Entries provided
- - -

/-- **Space-translation covariance of Leray–Hopf solutions on `T^d × [0, T)`**: translating velocity, datum and
force by the same `a ∈ T^d` preserves every clause of `Torus.IsLerayHopfOn` (Temam, Ch. III Thm 3.1; folklore). [folklore] -/
theorem isLerayHopfOn_comp_add_right {T ν : ℝ} {f : ℝ → UnitAddTorus d → EuclideanSpace ℝ d}
    {u₀ : UnitAddTorus d → EuclideanSpace ℝ d} {u : ℝ → UnitAddTorus d → EuclideanSpace ℝ d}
    (h : IsLerayHopfOn T ν f u₀ u) (a : UnitAddTorus d) :
    IsLerayHopfOn T ν (fun t x => f t (x + a)) (fun x => u₀ (x + a)) (fun t x => u t (x + a)) := by
  -- slice-wise invariances along the solution
  have hG : ∀ {s t : ℝ}, 0 ≤ s → t ≤ T →
      ∫⁻ τ in Ioo s t, eGradNormSq (fun y => u τ (y + a)) = ∫⁻ τ in Ioo s t, eGradNormSq (u τ) :=
    fun hs ht => setLIntegral_congr_fun measurableSet_Ioo fun τ hτ =>
      eGradNormSq_comp_add_right ((h.memLp τ ⟨hs.trans hτ.1.le, hτ.2.le.trans ht⟩).integrable one_le_two) a
  have hW : ∀ s t : ℝ, ∫ τ in s..t, ∫ y, ⟪f τ (y + a), u τ (y + a)⟫ = ∫ τ in s..t, ∫ x, ⟪f τ x, u τ x⟫ :=
    fun s t => intervalIntegral.integral_congr fun τ _ => integral_inner_comp_add_right_both (f τ) (u τ) a
  refine
    { weak := isWeakNSSolutionForcedOn_comp_add_right h.weak a
      energy_bound := ?_
      memLp := fun t ht => (h.memLp t ht).comp_measurePreserving (measurePreserving_add_right volume a)
      memL2Sobolev := ?_
      energy_ineq_zero := ?_
      energy_ineq_ae := ?_
      weak_continuous := ?_
      strong_initial := ?_ }
  · obtain ⟨C, hC⟩ := h.energy_bound
    refine ⟨C, ?_⟩
    filter_upwards [hC] with t ht
    rwa [lintegral_add_right_eq_self (fun x => ‖u t x‖ₑ ^ 2) a]
  · obtain ⟨hae, hfin⟩ := h.memL2Sobolev
    refine ⟨?_, ?_⟩
    · filter_upwards [hae] with t ht
      exact memSobolev_comp_add_right ht a
    · have e : ∀ t, eSobolevNorm 1 (EuclideanSpace.complexify ∘ fun x => u t (x + a)) =
          eSobolevNorm 1 (EuclideanSpace.complexify ∘ u t) := fun t =>
        eSobolevNorm_comp_add_right 1 (EuclideanSpace.complexify ∘ u t) a
      unfold eL2SobolevNorm at hfin ⊢
      simp_rw [e]
      exact hfin
  · intro t ht
    have hE := h.energy_ineq_zero t ht
    rw [kineticEnergy_comp_add_right (u t) a, kineticEnergy_comp_add_right u₀ a, hG le_rfl ht.2, hW]
    exact hE
  · filter_upwards [h.energy_ineq_ae, ae_restrict_mem measurableSet_Ioo] with s hs hsI t hst
    have hE := hs t hst
    rw [kineticEnergy_comp_add_right (u t) a, kineticEnergy_comp_add_right (u s) a, hG hsI.1.le hst.2, hW]
    exact hE
  · intro w hw
    have hws : MemLp (fun x => w (x - a)) 2 volume :=
      hw.comp_measurePreserving (measurePreserving_sub_right volume a)
    obtain ⟨hc, hlim⟩ := h.weak_continuous _ hws
    refine ⟨?_, ?_⟩
    · simpa only [integral_inner_comp_add_right_eq _ w a] using hc
    · simpa only [integral_inner_comp_add_right_eq _ w a] using hlim
  · have e : ∀ t, eLpNorm ((fun x => u t (x + a)) - fun x => u₀ (x + a)) 2 volume = eLpNorm (u t - u₀) 2 volume :=
      fun t => eLpNorm_two_comp_add_right (u t - u₀) a
    simp_rw [e]
    exact h.strong_initial

/-- Global version. [folklore] -/
theorem isGlobalLerayHopf_comp_add_right {ν : ℝ} {f : ℝ → UnitAddTorus d → EuclideanSpace ℝ d}
    {u₀ : UnitAddTorus d → EuclideanSpace ℝ d} {u : ℝ → UnitAddTorus d → EuclideanSpace ℝ d}
    (h : IsGlobalLerayHopf ν f u₀ u) (a : UnitAddTorus d) :
    IsGlobalLerayHopf ν (fun t x => f t (x + a)) (fun x => u₀ (x + a)) (fun t x => u t (x + a)) :=
  fun T hT => isLerayHopfOn_comp_add_right (h T hT) a

end Translate

/-- **The route's support item `LerayHopfSpaceTranslation` (stmt-AnomalousDissipation-14397) holds.** [folklore] -/
theorem lerayHopfSpaceTranslation : CriticalLayer.LerayHopfSpaceTranslation :=
  fun _T _ν _f _u₀ _u a h => isLerayHopfOn_comp_add_right h a


/-! ## Part B: regularity of the Kolmogorov + oblique force -/

section Force

/-- Sums of smooth divergence-free fields on `T³` are divergence free. [folklore] -/
theorem isDivFree_add_of_isSmooth {f g : UnitAddTorus (Fin 3) → EuclideanSpace ℝ (Fin 3)}
    (hf : IsSmooth f) (hg : IsSmooth g) (hdf : IsDivFree f) (hdg : IsDivFree g) :
    IsDivFree (f + g) := by
  intro x
  have h1 : IsContDiff 1 f := hf.isContDiff (by simp)
  have h2 : IsContDiff 1 g := hg.isContDiff (by simp)
  have ef := hdf x
  have eg := hdg x
  rw [divergence_eq_sum_partialDeriv_apply h1] at ef
  rw [divergence_eq_sum_partialDeriv_apply h2] at eg
  rw [divergence_eq_sum_partialDeriv_apply (h1.add h2)]
  simp only [partialDeriv_add h1 h2, Pi.add_apply, PiLp.add_apply, Finset.sum_add_distrib, ef, eg,
    add_zero]

/-- A sine Stokes mode at an axis frequency `n eᵢ`, `n : ℕ`, has zero mean (also for `n = 0`, when it vanishes). [folklore] -/
theorem hasZeroMean_stokesMode_single_nat (i : Fin 3) (n : ℕ) (a : EuclideanSpace ℝ (Fin 3)) :
    HasZeroMean ⇑(stokesMode (Pi.single i (n : ℤ)) a false) := by
  by_cases hn : n = 0
  · subst hn
    unfold HasZeroMean
    have h0 : ∀ x : UnitAddTorus (Fin 3), stokesMode (Pi.single i ((0 : ℕ) : ℤ)) a false x = 0 := fun x => by
      rw [stokesMode_apply, Nat.cast_zero, Pi.single_zero, mFourier_zero]
      simp
    simp_rw [h0, integral_zero]
  · refine hasZeroMean_stokesMode (fun h => hn ?_) a false
    have := congrFun h i
    simpa using this

/-- The two-mode force of route CriticalLayer is a sum of two sine Stokes modes. [folklore] -/
theorem criticalLayerForce_eq (F G : ℝ) (k m : ℕ) :
    (fun x : UnitAddTorus (Fin 3) => (F * (UnitAddTorus.mFourier (Pi.single (1 : Fin 3) (k : ℤ)) x).im) • (EuclideanSpace.single (0 : Fin 3) (1 : ℝ) : EuclideanSpace ℝ (Fin 3)) + (G * (UnitAddTorus.mFourier (Pi.single (0 : Fin 3) (m : ℤ)) x).im) • (EuclideanSpace.single (1 : Fin 3) (1 : ℝ) : EuclideanSpace ℝ (Fin 3))) =
      ⇑(stokesMode (Pi.single (1 : Fin 3) (k : ℤ)) (F • EuclideanSpace.single (0 : Fin 3) (1 : ℝ)) false) +
        ⇑(stokesMode (Pi.single (0 : Fin 3) (m : ℤ)) (G • EuclideanSpace.single (1 : Fin 3) (1 : ℝ)) false) := by
  funext x
  simp only [Pi.add_apply, stokesMode_apply, Bool.false_eq_true, if_false, smul_smul, mul_comm F, mul_comm G]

- - -

Problem requirements
Your answer should be only the number of lines in the records that hold the word "theorem".

The answer
6